Background: While dabigatran has been evaluated in real-world studies compared to warfarin, this is one of the first head-to-head studies that includes a new oral anticoagulant in the comparison of all-cause hospitalization and 30-day readmission.
Methods: Adult non-valvular atrial fibrillation (NVAF) patients newly diagnosed and newly treated with dabigatran, rivaroxaban or warfarin were identified within MarketScan claims databases between 10/01/2010-12/31/2014. Patients were continuously enrolled for 12-months prior to index date (first oral anticoagulant claim) and followed for 12 months or until medication switch, discontinuation, inpatient death or end of follow-up. Patients on dabigatran were matched 1:1 to patients on rivaroxaban and separately to patients on warfarin. High and low dose categorization of dabigatran and rivaroxaban were 150mg and 75mg BID and 15 mg and 20 mg QD, respectively. Incidence rate (IR, %) and 95% confidence intervals per 100 person-years for all-cause hospitalization were reported. Hazard ratios (HR) for all-cause hospitalization were estimated with Cox regression, adjusting for demographic and baseline clinical characteristics. Proportion of patients with all-cause 30-day readmission was compared.

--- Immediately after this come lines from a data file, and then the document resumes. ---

import Summits.QuantumFields.YangMills.Theorems.BalabanUVNodesN21GappedTopReading13CoPHSignFree
import Summits.QuantumFields.YangMills.Theorems.BalabanUVNodesK3V6Defs
import Summits.QuantumFields.YangMills.Theorems.BalabanUVNodesN20OffLiveOneTermReading

/-!
# N21 (NE7c) · THE K3⁸ KNIT ON THE GAPPED ROAD, BY NAME — a spine reading PINNED to the gapped top-lettered reading `crGap₁₃V` on the live-selector line and to the
# one-term reading `crOneTerm₁₃ 0` off it has its N21 face `KeyedShellWeight` AND its N27x face `KeyedExtractionV` as THEOREMS; the route decl K3⁸ then follows from the
# K4 rates + N20 at the gapped carriers + N19′ at the gapped cores by `K3V6Defs.spineGivenEndpointR13SepCoPHV_of_facesV`

R134 seat `pub-ymgap-dag-n21-d` (g12, lane owner N21), node N21 = NE7c (NOT PRINTED; NOT proved at print's fixed thresholds), strategy s2 (by-name knit at the record);
key K3⁸ `SpineGivenEndpointR13SepCoPHV` = stmt-QuantumFields-27366 (dag-lead KEY MAP v2), filed `--kind proof --supports stmt-QuantumFields-27366 --as helper`; COUNT-NEUTRAL.
Theorems only (0 `def`).  Imports BY NAME: this seat's U8b `…N21GappedTopReading13CoPHSignFree` (p626047: `shellWeightBound_crGap₁₃VAt'`) and through it U5∕U6 (the reading
`crGap₁₃V ∕ crGap₁₃VAt`, `sum_classSet₁₃_gapWeight{A,B}₁₃_eq_schemeZ`, the transfers `relWeightBound_crGap₁₃VAt`, `core_crGap₁₃VAt`); dag-n27-w1's tree mirror of the plan's
K3 skeleton v6 texts `…K3V6Defs` (p625739: `KeyedRatesHolderD4V`, `KeyedCoreEdgeHolderD4V`, `KeyedExtractionV ∕ …BFree`, `keyedExtractionV_of_bFree`,
`spineGivenEndpointR13SepCoPHV_of_facesV`; through it `K3V5Defs`: `SpineReading`, `RateReadingFn`, `CutReading`, `KeyedRelWeight`, `KeyedShellWeight`, `LiveSel`, `PHolderD4`);
dag-n20-w1's `…N20OffLiveOneTermReading` (`crOneTerm₁₃`, `shellWeightBound_∕relWeightBound_∕extraction_crOneTerm₁₃`, `h19_shape_crOneTerm₁₃_of_target`).
[III] = [Balaban1988Convergent], [LF-I] = [Balaban1989LargeFieldI].

WHY.  The registered skeleton v6 (plan g85, b4e55110ab73e679) asks stub 2 for `∃ jc sh cr, PinnedAtLive jc sh cr ∧ KeyedRelWeight cr ∧ KeyedShellWeight cr ∧ KeyedExtractionV cr ∧
KeyedCoreEdgeHolderD4V β cr rr`, the pin naming dag-n20-d's reading of record `crOfRecord₁₃V jc sh` (print's `ε`-cut terms, where N21 ⟸ (M1), NOT PRINTED).  The composition onto
the route decl does NOT read the pin (`obtain ⟨_jc, _sh, cr, -, …⟩`; tree form `K3V6Defs.spineGivenEndpointR13SepCoPHV_of_facesV`): K3⁸ follows from the FIVE FACES at ANY ONE
spine reading.  On this seat's gapped road (U1–U8: the top step's (2.17)∕(3.2) indicator factors re-lettered at a SELECTED common relative letter `ε(1−ρ_K)^{i⋆+1}` with the
two-sided collar `(ε(1−ρ_K)^{i⋆+2}, ε(1−ρ_K)^{i⋆})`, [LF-I] p.181's licence «we change the regularity conditions by a factor») the N21 face is a THEOREM, (M1)-FREE
(`shellWeightBound_crGap₁₃VAt'`), and so is the N27x face (E1∕E2 at the gapped carriers).  THIS FILE spells the reading that carries them into the item: `cr` PINNED to
`crGap₁₃V 2 (jc F θ hP g₀ os) ρ n` ON the live-selector line `LiveSel F θ` (where the record's own selector makes E1∕E2 theorems) and to dag-n20-w1's one-term reading
`crOneTerm₁₃ 0` OFF it (the N27 lineage's declared off-live device: there N20∕N21∕N27x hold outright and N19′ is node U5's Target at the datum), and proves: the N21 and N27x
faces of `cr` OUTRIGHT modulo the displayed rows; the N20 and N19′ faces of `cr` from WITNESSES at the gapped carriers ∕ cores on the live line (+ the Target off it); and K3⁸
from K4 + those two.  §1 is READING-GENERIC in the live reading `crL` (dag-n21-w7's pair reading `crGap2₁₃V`, once landed with its faces, instantiates by one application).

WHAT IS PROVED (kernel; [bookkeeping] throughout — pure logic over the named faces; NO estimate).
§1 (generic live pin `hon ∕ hoff`) `keyedShellWeight_of_livePin` · `keyedRelWeight_of_livePin` · `keyedExtractionBFree_of_livePin` · `keyedExtractionV_of_livePin` ·
  `keyedCoreEdgeHolderD4V_of_livePin` · `exists_reading_livePin` (the pin pair is inhabited: `if LiveSel then crL else crOneTerm₁₃ 0`) · ★★ `spineGivenEndpointR13SepCoPHV_of_livePin`.
§2 (the gapped instance `crL := crGap₁₃V 2 (jc …) ρ n`) ★★★ `keyedShellWeight_of_gapPin` (N21's v6 face on the pinned reading = THEOREM; rows: (H-ζ) on the live line, `0 ≤ ρ ≤ 1`,
  `Σ 1∕(n+1) < ∞`) · ★★ `keyedExtractionBFree_of_gapPin` ∕ `keyedExtractionV_of_gapPin` (N27x's v6 face = THEOREM; row (H-ζ)) · `keyedRelWeight_of_gapPin_of_witness` ·
  `keyedCoreEdgeHolderD4V_of_gapPin_of_witness` · ★★★ `spineGivenEndpointR13SepCoPHV_of_gapPin` (K3⁸ from K4 + `KeyedRelWeight cr` + `KeyedCoreEdgeHolderD4V β cr rr` at the pinned
  reading — N21 + N27x DISCHARGED) · ★★★ `spineGivenEndpointR13SepCoPHV_of_gapRoad` (PIN-FREE: K3⁸ from K4, N20's WITNESS at the gapped carriers on the live line, N19′'s WITNESS at
  the gapped cores on the live line (slot-keyed, under the crux's prefix and `PHolderD4 β`), node U5's Target off the live line, (H-ζ), the dial rows) · ★★
  `exists_gapPinned_faces` (what stub 2 would read under a gap pin: a reading so pinned carrying ALL FOUR K5 faces, N21's and N27x's by theorem).

HONEST FRAMING (binding).  Bookkeeping BY NAME; NO estimate of Bałaban's asserted or used; NE7c at print's FIXED thresholds NOT PRINTED ∕ NOT proved ((M1) stands there); the
discharged N21 face is (M1)-FREE for the top step's (2.17)∕(3.2) indicator family at a SELECTED common relative letter — the (3.3) family (dag-n21-w7's pair reading) and the
recent levels below the top stay LOCATED (cell census `t4/T4-XREAD-U5X15.md` A1∕A6∕A7); the off-live one-term pin + Target row is the N27 lineage's declared device, not content;
K4, N20, N19′ (and node U5's Target) remain HYPOTHESES inhabited for no family today (K0⁷ `Record13SepCoPHInhabited` OPEN); this is NOT `stub_expansion13HV` (its `PinnedAtLive`
names `crOfRecord₁₃V` — the plan's decision, untouched and unread here); N21 NOT discharged; K3⁸ NOT claimed; counts UNMOVED (typed 28∕28 · discharged 5∕27); never a count claim.
No `sorry`, no `def`, no `instance`, no `notation`; standard axioms.  One finite four-torus programme at fixed `ε` — NOT ℝ⁴, NOT OS, NOT a mass gap, NOT the Clay problem.
-/

set_option autoImplicit false
import Literature.NumberTheory.Sieve.IwaniecAlmostPrimesRootExpSum
import HarnessLib

/-!
# Bilinear forms with Kloosterman fractions: tools for the `n₂`-sums of the off-diagonal pairs

Topic `NumberTheory/LFunctions`.  Elementary tools for the off-diagonal analysis of
Bettin–Chandee, *Trilinear forms with Kloosterman fractions*, Adv. Math. 328 (2018), §4.1.3
(Duke–Friedlander–Iwaniec, Invent. Math. 128 (1997), §4), where for a pair `(ℓ₁,d),(ℓ₁',d')`
the variable `n₂` "runs over a finite union of intervals of length at most `O(N/(𝔮₁𝔮₂))`, with
a congruence condition modulo `b𝔮₁𝔭₂[d,d']η`", the twist
"`ϑa₂(dℓ̃₁'-d'ℓ̃₁)/(bℓ̃₁ℓ̃₁'𝔭₁n₁'𝔮₁𝔮₂n₂') ≪ |ϑ|AD/(bLN²)`" being removed "by using partial
summation":

* `kfw_convex_filter_eq_Ioc`, `kfw_affine_convex` — an order-convex condition (such as
  `M₁ < (ℓ₁n₁ - ℓ₂n₂)/d ≤ M₂`) cuts an integer interval out of an integer interval;
* `kfw_dcond_iff` — `(d ∣ w ∧ M₁ < w/d ≤ M₂ ∧ w/d ≡ c (b)) ↔ (M₁ < w/d ≤ M₂ over ℝ ∧ b|d| ∣ w - cd)`;
  `kfw_lin_cong_iff` — `q ∣ A - ℓn ↔ n ≡ ℓ̄A (mod q)`; `kfw_two_cong_iff` — two compatible
  congruences are one modulo the lcm;
* `kfw_abel_bound` — Abel summation over a filtered integer interval (from the tree's
  `norm_sum_mul_le_of_partialSums`), `kfw_twist_variation` — `‖e(θ/(n+1)) - e(θ/n)‖ ≤ 2π|θ|(1/n - 1/(n+1))`.

## References

* S. Bettin, V. Chandee, Adv. Math. 328 (2018) 1234–1262 (arXiv:1502.00769), §4.1.3 (gwp) and
  the display after (afed). [BettinChandee2018]
* W. Duke, J. Friedlander, H. Iwaniec, Invent. Math. 128 (1997) 23–43. [DukeFriedlanderIwaniec1997]
-/

noncomputable section

open Finset

namespace Literature.NumberTheory.LFunctions

/-! ### Order-convex subsets of an integer interval are integer intervals -/

/-- A subset of `(N₁, N₂] ∩ ℤ` cut out by an order-convex predicate is `(x₁, x₂] ∩ ℤ` for some
`N₁ ≤ x₁ ≤ x₂ ≤ N₂`. [folklore] -/
theorem kfw_convex_filter_eq_Ioc {N₁ N₂ : ℤ} (hN : N₁ ≤ N₂) (P : ℤ → Prop) [DecidablePred P]
    (hP : ∀ a b c : ℤ, a ≤ b → b ≤ c → P a → P c → P b) :
    ∃ x₁ x₂ : ℤ, N₁ ≤ x₁ ∧ x₁ ≤ x₂ ∧ x₂ ≤ N₂ ∧ (Ioc N₁ N₂).filter P = Ioc x₁ x₂ := by
  by_cases hne : ((Ioc N₁ N₂).filter P).Nonempty
  · set m := ((Ioc N₁ N₂).filter P).min' hne with hm
    set M := ((Ioc N₁ N₂).filter P).max' hne with hM
    have hmmem : m ∈ (Ioc N₁ N₂).filter P := Finset.min'_mem _ hne
    have hMmem : M ∈ (Ioc N₁ N₂).filter P := Finset.max'_mem _ hne
    rw [Finset.mem_filter, Finset.mem_Ioc] at hmmem hMmem
    refine ⟨m - 1, M, by omega, ?_, hMmem.1.2, ?_⟩
    · have := Finset.min'_le _ _ (Finset.max'_mem _ hne)
      rw [← hm, ← hM] at this
      omega
    · ext n
      simp only [Finset.mem_filter, Finset.mem_Ioc]
      constructor
      · intro hn
        have h1 := Finset.min'_le _ n (Finset.mem_filter.mpr ⟨Finset.mem_Ioc.mpr hn.1, hn.2⟩)
        have h2 := Finset.le_max' _ n (Finset.mem_filter.mpr ⟨Finset.mem_Ioc.mpr hn.1, hn.2⟩)
        rw [← hm] at h1; rw [← hM] at h2
        omega
      · intro hn
        refine ⟨⟨by omega, by omega⟩, ?_⟩
        exact hP m n M (by omega) hn.2 hmmem.2 hMmem.2
  · refine ⟨N₁, N₁, le_rfl, le_rfl, hN, ?_⟩
    rw [Finset.not_nonempty_iff_eq_empty] at hne
    rw [hne, Finset.Ioc_self]

/-- The real condition `M₁ < (A - ℓ n)/d ≤ M₂` (`d ≠ 0`) is order-convex in `n`. [folklore] -/
theorem kfw_affine_convex (A ℓ d M₁ M₂ : ℝ) (hd : d ≠ 0) :
    ∀ a b c : ℤ, a ≤ b → b ≤ c →
      (M₁ < (A - ℓ * a) / d ∧ (A - ℓ * a) / d ≤ M₂) →
      (M₁ < (A - ℓ * c) / d ∧ (A - ℓ * c) / d ≤ M₂) →
      (M₁ < (A - ℓ * b) / d ∧ (A - ℓ * b) / d ≤ M₂) := by
  intro a b c hab hbc ha hc
  have hab' : (a : ℝ) ≤ b := by exact_mod_cast hab
  have hbc' : (b : ℝ) ≤ c := by exact_mod_cast hbc
  -- `(A - ℓ b)/d` lies between `(A - ℓ a)/d` and `(A - ℓ c)/d`
  have key : ∀ x y z : ℝ, x ≤ y → y ≤ z →
      min ((A - ℓ * x) / d) ((A - ℓ * z) / d) ≤ (A - ℓ * y) / d ∧
        (A - ℓ * y) / d ≤ max ((A - ℓ * x) / d) ((A - ℓ * z) / d) := by
    intro x y z hxy hyz
    rcases lt_or_gt_of_ne hd with hd' | hd'
    · rcases le_total 0 ℓ with hℓ | hℓ
      · -- `d < 0`, `ℓ ≥ 0`: the map is increasing
        have h1 : (A - ℓ * x) / d ≤ (A - ℓ * y) / d :=
          div_le_div_of_nonpos_of_le hd'.le (by nlinarith)
        have h2 : (A - ℓ * y) / d ≤ (A - ℓ * z) / d :=
          div_le_div_of_nonpos_of_le hd'.le (by nlinarith)
        exact ⟨le_trans (min_le_left _ _) h1, le_trans h2 (le_max_right _ _)⟩
      · have h1 : (A - ℓ * y) / d ≤ (A - ℓ * x) / d :=
          div_le_div_of_nonpos_of_le hd'.le (by nlinarith)
        have h2 : (A - ℓ * z) / d ≤ (A - ℓ * y) / d :=
          div_le_div_of_nonpos_of_le hd'.le (by nlinarith)
        exact ⟨le_trans (min_le_right _ _) h2, le_trans h1 (le_max_left _ _)⟩
    · rcases le_total 0 ℓ with hℓ | hℓ
      · -- `d > 0`, `ℓ ≥ 0`: decreasing
        have h1 : (A - ℓ * y) / d ≤ (A - ℓ * x) / d :=
          div_le_div_of_nonneg_right (by nlinarith) hd'.le
        have h2 : (A - ℓ * z) / d ≤ (A - ℓ * y) / d :=
          div_le_div_of_nonneg_right (by nlinarith) hd'.le
        exact ⟨le_trans (min_le_right _ _) h2, le_trans h1 (le_max_left _ _)⟩
      · have h1 : (A - ℓ * x) / d ≤ (A - ℓ * y) / d :=
          div_le_div_of_nonneg_right (by nlinarith) hd'.le
        have h2 : (A - ℓ * y) / d ≤ (A - ℓ * z) / d :=
          div_le_div_of_nonneg_right (by nlinarith) hd'.le
        exact ⟨le_trans (min_le_left _ _) h1, le_trans h2 (le_max_right _ _)⟩
  obtain ⟨k1, k2⟩ := key a b c hab' hbc'
  constructor
  · exact lt_of_lt_of_le (lt_min ha.1 hc.1) k1
  · exact le_trans k2 (max_le ha.2 hc.2)

/-! ### The `d`-conditions as a real interval and a congruence -/

/-- For `d ≠ 0`, `b` and an integer `w`:
`(d ∣ w ∧ M₁ < w/d ≤ M₂ ∧ w/d ≡ c (mod b)) ↔ ((M₁ < w/d ≤ M₂ over ℝ) ∧ b|d| ∣ w - cd)`.
[folklore] -/
theorem kfw_dcond_iff {d : ℤ} (hd : d ≠ 0) (b : ℕ) (w c M₁ M₂ : ℤ) :
    (d ∣ w ∧ M₁ < w / d ∧ w / d ≤ M₂ ∧ w / d ≡ c [ZMOD b]) ↔
      (((M₁ : ℝ) < (w : ℝ) / d ∧ (w : ℝ) / d ≤ M₂) ∧ ((b : ℤ) * |d|) ∣ w - c * d) := by
  have hd' : (d : ℝ) ≠ 0 := by exact_mod_cast hd
  -- `b|d| ∣ X ↔ b d ∣ X`
  have habs : ∀ X : ℤ, ((b : ℤ) * |d|) ∣ X ↔ ((b : ℤ) * d) ∣ X := by
    intro X
    rcases abs_choice d with h | h
    · rw [h]
    · rw [h, mul_neg, neg_dvd]
  constructor
  · rintro ⟨⟨m, rfl⟩, h1, h2, h3⟩
    rw [Int.mul_ediv_cancel_left _ hd] at h1 h2 h3
    have hreal : ((d * m : ℤ) : ℝ) / d = (m : ℝ) := by push_cast; field_simp
    refine ⟨⟨?_, ?_⟩, ?_⟩
    · rw [hreal]; exact_mod_cast h1
    · rw [hreal]; exact_mod_cast h2
    · rw [habs]
      have h4 : (b : ℤ) ∣ m - c := by
        have := (Int.modEq_iff_dvd.mp h3.symm)
        simpa using this
      have : d * m - c * d = d * (m - c) := by ring
      rw [this, mul_comm (b : ℤ) d]
      exact mul_dvd_mul_left d h4
  · rintro ⟨⟨h1, h2⟩, h3⟩
    rw [habs] at h3
    have hdw : d ∣ w := by
      have h4 : d ∣ w - c * d := (dvd_mul_left d (b : ℤ)).trans h3
      have h5 : d ∣ c * d := dvd_mul_left d c
      have : w = (w - c * d) + c * d := by ring
      rw [this]; exact dvd_add h4 h5
    obtain ⟨m, rfl⟩ := hdw
    rw [Int.mul_ediv_cancel_left _ hd]
    have hreal : ((d * m : ℤ) : ℝ) / d = (m : ℝ) := by push_cast; field_simp
    rw [hreal] at h1 h2
    refine ⟨dvd_mul_right d m, by exact_mod_cast h1, by exact_mod_cast h2, ?_⟩
    have h4 : (b : ℤ) * d ∣ (m - c) * d := by
      have : d * m - c * d = (m - c) * d := by ring
      rwa [this] at h3
    have h5 : (b : ℤ) ∣ m - c := Int.dvd_of_mul_dvd_mul_right hd h4
    exact Int.modEq_iff_dvd.mpr (by simpa using h5.neg_right)

/-- Solving the linear congruence: for `q ≥ 1`, `(ℓ, q) = 1` and integers `A, n`,
`q ∣ A - ℓ n ↔ n ≡ v (mod q)` with `v = ℓ̄ A (mod q)`. [folklore] -/
theorem kfw_lin_cong_iff {q : ℕ} (hq : 0 < q) {ℓ : ℕ} (hℓ : ℓ.Coprime q) (A n : ℤ) :
    ((q : ℤ) ∣ A - ℓ * n) ↔
      n ≡ ((((ℓ : ZMod q)⁻¹ * (A : ZMod q)).val : ℕ) : ℤ) [ZMOD q] := by
  haveI : NeZero q := ⟨hq.ne'⟩
  have hu : IsUnit ((ℓ : ℕ) : ZMod q) := (ZMod.isUnit_iff_coprime ℓ q).mpr hℓ
  rw [← ZMod.intCast_eq_intCast_iff, Int.cast_natCast, ZMod.natCast_zmod_val,
    ← ZMod.intCast_eq_intCast_iff_dvd_sub]
  push_cast
  constructor
  · intro h
    -- `ℓ n = A` ⟹ `n = ℓ⁻¹ A`
    calc (n : ZMod q) = ((ℓ : ZMod q)⁻¹ * (ℓ : ZMod q)) * (n : ZMod q) := by
          rw [ZMod.inv_mul_of_unit _ hu, one_mul]
      _ = (ℓ : ZMod q)⁻¹ * (A : ZMod q) := by rw [mul_assoc, h]
  · intro h
    rw [h, ← mul_assoc, ZMod.mul_inv_of_unit _ hu, one_mul]

/-- Two congruences with a common solution `x₀` are one congruence modulo the lcm. [folklore] -/
theorem kfw_two_cong_iff {M M' : ℕ} {v v' x₀ : ℤ} (h₀ : x₀ ≡ v [ZMOD M]) (h₀' : x₀ ≡ v' [ZMOD M'])
    (n : ℤ) :
    (n ≡ v [ZMOD M] ∧ n ≡ v' [ZMOD M']) ↔ n ≡ x₀ [ZMOD (Nat.lcm M M' : ℕ)] := by
  have e1 : n ≡ v [ZMOD M] ↔ n ≡ x₀ [ZMOD M] :=
    ⟨fun h => h.trans h₀.symm, fun h => h.trans h₀⟩
  have e2 : n ≡ v' [ZMOD M'] ↔ n ≡ x₀ [ZMOD M'] :=
    ⟨fun h => h.trans h₀'.symm, fun h => h.trans h₀'⟩
  rw [e1, e2, Int.modEq_iff_dvd, Int.modEq_iff_dvd, Int.modEq_iff_dvd, Int.natCast_dvd,
    Int.natCast_dvd, Int.natCast_dvd]
  constructor
  · rintro ⟨h1, h2⟩; exact Nat.lcm_dvd h1 h2
  · intro h; exact ⟨(Nat.dvd_lcm_left M M').trans h, (Nat.dvd_lcm_right M M').trans h⟩

/-! ### Partial summation against a slowly varying twist -/

/-- Reindexing a filtered sum over `(x₁, x₁ + K]` as a sum over `range K`. [folklore] -/
theorem kfw_sum_Ioc_filter_eq_sum_range (x₁ : ℤ) (K : ℕ) (p : ℤ → Prop) [DecidablePred p]
    (h : ℤ → ℂ) :
    ∑ n ∈ (Ioc x₁ (x₁ + K)).filter p, h n =
      ∑ i ∈ Finset.range K, (if p (x₁ + 1 + i) then h (x₁ + 1 + i) else 0) := by
  rw [Finset.sum_filter]
  set rr : ℕ → ℤ := fun i => x₁ + 1 + (i : ℤ) with hrr
  have hIoc : Finset.Ioc x₁ (x₁ + K) = (Finset.range K).map ⟨rr, fun i j hij => by
      simp only [hrr] at hij; exact_mod_cast (add_left_cancel hij)⟩ := by
    ext m
    simp only [Finset.mem_Ioc, Finset.mem_map, Finset.mem_range, Function.Embedding.coeFn_mk, hrr]
    constructor
    · rintro ⟨h1, h2⟩
      refine ⟨(m - x₁ - 1).toNat, ?_, ?_⟩ <;> omega
    · rintro ⟨n, hn, rfl⟩; omega
  rw [hIoc, Finset.sum_map]
  rfl

/-- **Abel summation** for a filtered sum over an integer interval: if all the partial sums
`∑_{x₁ < n ≤ t, p n} g(n)` have norm `≤ B` (`B ≥ 0`), `‖f‖ ≤ 1`, and
`‖f(n+1) - f(n)‖ ≤ φ(n) - φ(n+1)` for `x₁ < n` with `φ` nonincreasing... precisely with a
telescoping majorant, then `‖∑_{x₁ < n ≤ x₂, p n} g(n) f(n)‖ ≤ B (1 + (φ(x₁+1) - φ(x₂)))`
(`x₂ = x₁ + K`, `K ≥ 1`).
[folklore] -/
theorem kfw_abel_bound (x₁ : ℤ) {K : ℕ} (hK : 1 ≤ K) (p : ℤ → Prop) [DecidablePred p]
    (g f : ℤ → ℂ) (φ : ℤ → ℝ) {B : ℝ} (hB : 0 ≤ B)
    (hpartial : ∀ k : ℕ, k ≤ K → ‖∑ n ∈ (Ioc x₁ (x₁ + k)).filter p, g n‖ ≤ B)
    (hf1 : ∀ n : ℤ, ‖f n‖ ≤ 1)
    (hvar : ∀ n : ℤ, x₁ < n → ‖f (n + 1) - f n‖ ≤ φ n - φ (n + 1)) :
    ‖∑ n ∈ (Ioc x₁ (x₁ + K)).filter p, g n * f n‖ ≤ B * (1 + (φ (x₁ + 1) - φ (x₁ + K))) := by
  rw [kfw_sum_Ioc_filter_eq_sum_range]
  set a : ℕ → ℂ := fun i => if p (x₁ + 1 + i) then g (x₁ + 1 + i) else 0 with ha
  set w : ℕ → ℂ := fun i => f (x₁ + 1 + i) with hw
  have hsummand : ∀ i : ℕ, (if p (x₁ + 1 + i) then g (x₁ + 1 + i) * f (x₁ + 1 + i) else 0) =
      a i * w i := by
    intro i; simp only [ha, hw]; split_ifs <;> simp
  simp_rw [hsummand]
  have hpartial' : ∀ k, k ≤ K → ‖∑ i ∈ Finset.range k, a i‖ ≤ B := by
    intro k hk
    have := hpartial k hk
    rw [kfw_sum_Ioc_filter_eq_sum_range] at this
    exact this
  have habel := Literature.NumberTheory.Sieve.Iwaniec1978.norm_sum_mul_le_of_partialSums
    (n := K) (a := a) (w := w) hpartial'
  refine habel.trans ?_
  refine mul_le_mul_of_nonneg_left ?_ hB
  -- `‖w(K-1)‖ ≤ 1` and the variation telescopes
  have hwn : ‖w (K - 1)‖ ≤ 1 := hf1 _
  have hvar' : ∑ i ∈ Finset.range (K - 1), ‖w (i + 1) - w i‖ ≤ φ (x₁ + 1) - φ (x₁ + K) := by
    · -- telescoping sum of `φ(x₁+1+i) - φ(x₁+2+i)`
      have hle : ∑ i ∈ Finset.range (K - 1), ‖w (i + 1) - w i‖ ≤
          ∑ i ∈ Finset.range (K - 1), (φ (x₁ + 1 + i) - φ (x₁ + 1 + (i + 1 : ℕ))) := by
        refine Finset.sum_le_sum fun i _ => ?_
        simp only [hw]
        have := hvar (x₁ + 1 + i) (by omega)
        have e1 : x₁ + 1 + ((i + 1 : ℕ) : ℤ) = x₁ + 1 + i + 1 := by push_cast; ring
        rw [e1]
        exact this
      refine hle.trans ?_
      have htel : ∀ m : ℕ, ∑ i ∈ Finset.range m, (φ (x₁ + 1 + i) - φ (x₁ + 1 + (i + 1 : ℕ))) =
          φ (x₁ + 1) - φ (x₁ + 1 + m) := by
        intro m
        induction m with
        | zero => simp
        | succ m ih =>
            rw [Finset.sum_range_succ, ih]
            push_cast
            ring
      rw [htel]
      have e2 : x₁ + 1 + ((K - 1 : ℕ) : ℤ) = x₁ + K := by
        rw [Nat.cast_sub hK]; push_cast; ring
      rw [e2]
  linarith

/-- The twist `f(n) = e(θ/n)` (`n ≥ 1`): `‖f(n+1) - f(n)‖ ≤ 2π|θ| (1/n - 1/(n+1))`. [folklore] -/
theorem kfw_twist_variation (θ : ℝ) {n : ℤ} (hn : 0 < n) :
    ‖Complex.exp (2 * Real.pi * Complex.I * (θ / ((n + 1 : ℤ) : ℂ))) -
        Complex.exp (2 * Real.pi * Complex.I * (θ / (n : ℂ)))‖ ≤
      2 * Real.pi * |θ| * (1 / (n : ℝ) - 1 / ((n : ℝ) + 1)) := by
  have hn' : (0 : ℝ) < n := by exact_mod_cast hn
  have hn1 : (0 : ℝ) < n + 1 := by linarith
  -- factor out `e(θ/n)`
  have hfac : Complex.exp (2 * Real.pi * Complex.I * (θ / ((n + 1 : ℤ) : ℂ))) -
      Complex.exp (2 * Real.pi * Complex.I * (θ / (n : ℂ))) =
      Complex.exp (2 * Real.pi * Complex.I * (θ / (n : ℂ))) *
        (Complex.exp (Complex.I * ((2 * Real.pi * (θ / ((n : ℝ) + 1) - θ / n) : ℝ) : ℂ)) - 1) := by
    rw [mul_sub, mul_one, ← Complex.exp_add]
    congr 2
    push_cast
    ring
  rw [hfac, norm_mul]
  have h1 : ‖Complex.exp (2 * Real.pi * Complex.I * (θ / (n : ℂ)))‖ = 1 := by
    have : 2 * (Real.pi : ℂ) * Complex.I * (θ / (n : ℂ)) = ((2 * Real.pi * (θ / n) : ℝ) : ℂ) * Complex.I := by
      push_cast; ring
    rw [this, Complex.norm_exp_ofReal_mul_I]
  rw [h1, one_mul]
  refine (Real.norm_exp_I_mul_ofReal_sub_one_le).trans ?_
  rw [Real.norm_eq_abs]
  have hdiff : θ / ((n : ℝ) + 1) - θ / n = -(θ * (1 / (n : ℝ) - 1 / ((n : ℝ) + 1))) := by
    field_simp; ring
  have hpos : 0 ≤ 1 / (n : ℝ) - 1 / ((n : ℝ) + 1) := by
    rw [sub_nonneg]; exact one_div_le_one_div_of_le hn' (by linarith)
  rw [hdiff, mul_neg, abs_neg,
    show 2 * Real.pi * (θ * (1 / (n : ℝ) - 1 / ((n : ℝ) + 1))) =
      (2 * Real.pi) * θ * (1 / (n : ℝ) - 1 / ((n : ℝ) + 1)) by ring,
    abs_mul, abs_mul, abs_of_nonneg hpos, abs_of_pos Real.two_pi_pos]

end Literature.NumberTheory.LFunctions

end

Results: A total of 26,592 and 33,046 dabigatran patients were matched to rivaroxaban and warfarin patients, respectively (mean age 68 years). Dabigatran patients had an IR for all-cause hospitalization of 41.3, (40.2-42.5) compared to rivaroxaban patients 42.5, (41.4-43.6) and an IR for all-cause hospitalization of 41.6, (40.7-42.6) compared with warfarin patients 45.0, (44.0-46.0). Among low and high dose prescriptions, patients on rivaroxaban and dabigatran had similar IRs of all-cause hospitalization (low dose: 53.8, (50.5-57.0) vs. 52.7, (48.9-56.5) and high dose: 39.1, (37.9-40.3) vs. 39.9. (38.8-41.1)). Cox regression results showed dabigatran patients compared to rivaroxaban patients had a significantly lower risk of all-cause hospitalization compared to warfarin (HR 0.96, p=0.05 and HR 0.93, p<0.001). Significantly fewer dabigatran patients were re-admitted 30-days post-discharge compared to warfarin [17.3% vs. 18.8% (4,201 out of 26,592 and 4,449 out of 26,592), p=0.04]. The proportion of patients with a 30-day readmission was comparable between dabigatran and rivaroxaban [17.2% vs. 18.5% (5,439 out of 33,046 and 5,623 out of 33,046), p=0.10]; however, time post-discharge to readmission was significantly longer for dabigatran patients (8.7 days vs 8.2 days, p=0.013).
Conclusions: Adjusted results show dabigatran patients had significantly lower all-cause hospitalization compared to rivaroxaban and warfarin patients. Fewer dabigatran patients experienced a 30-day readmission post-discharge compared to warfarin patients and similar 30-day readmission post-discharge compared to rivaroxaban patients.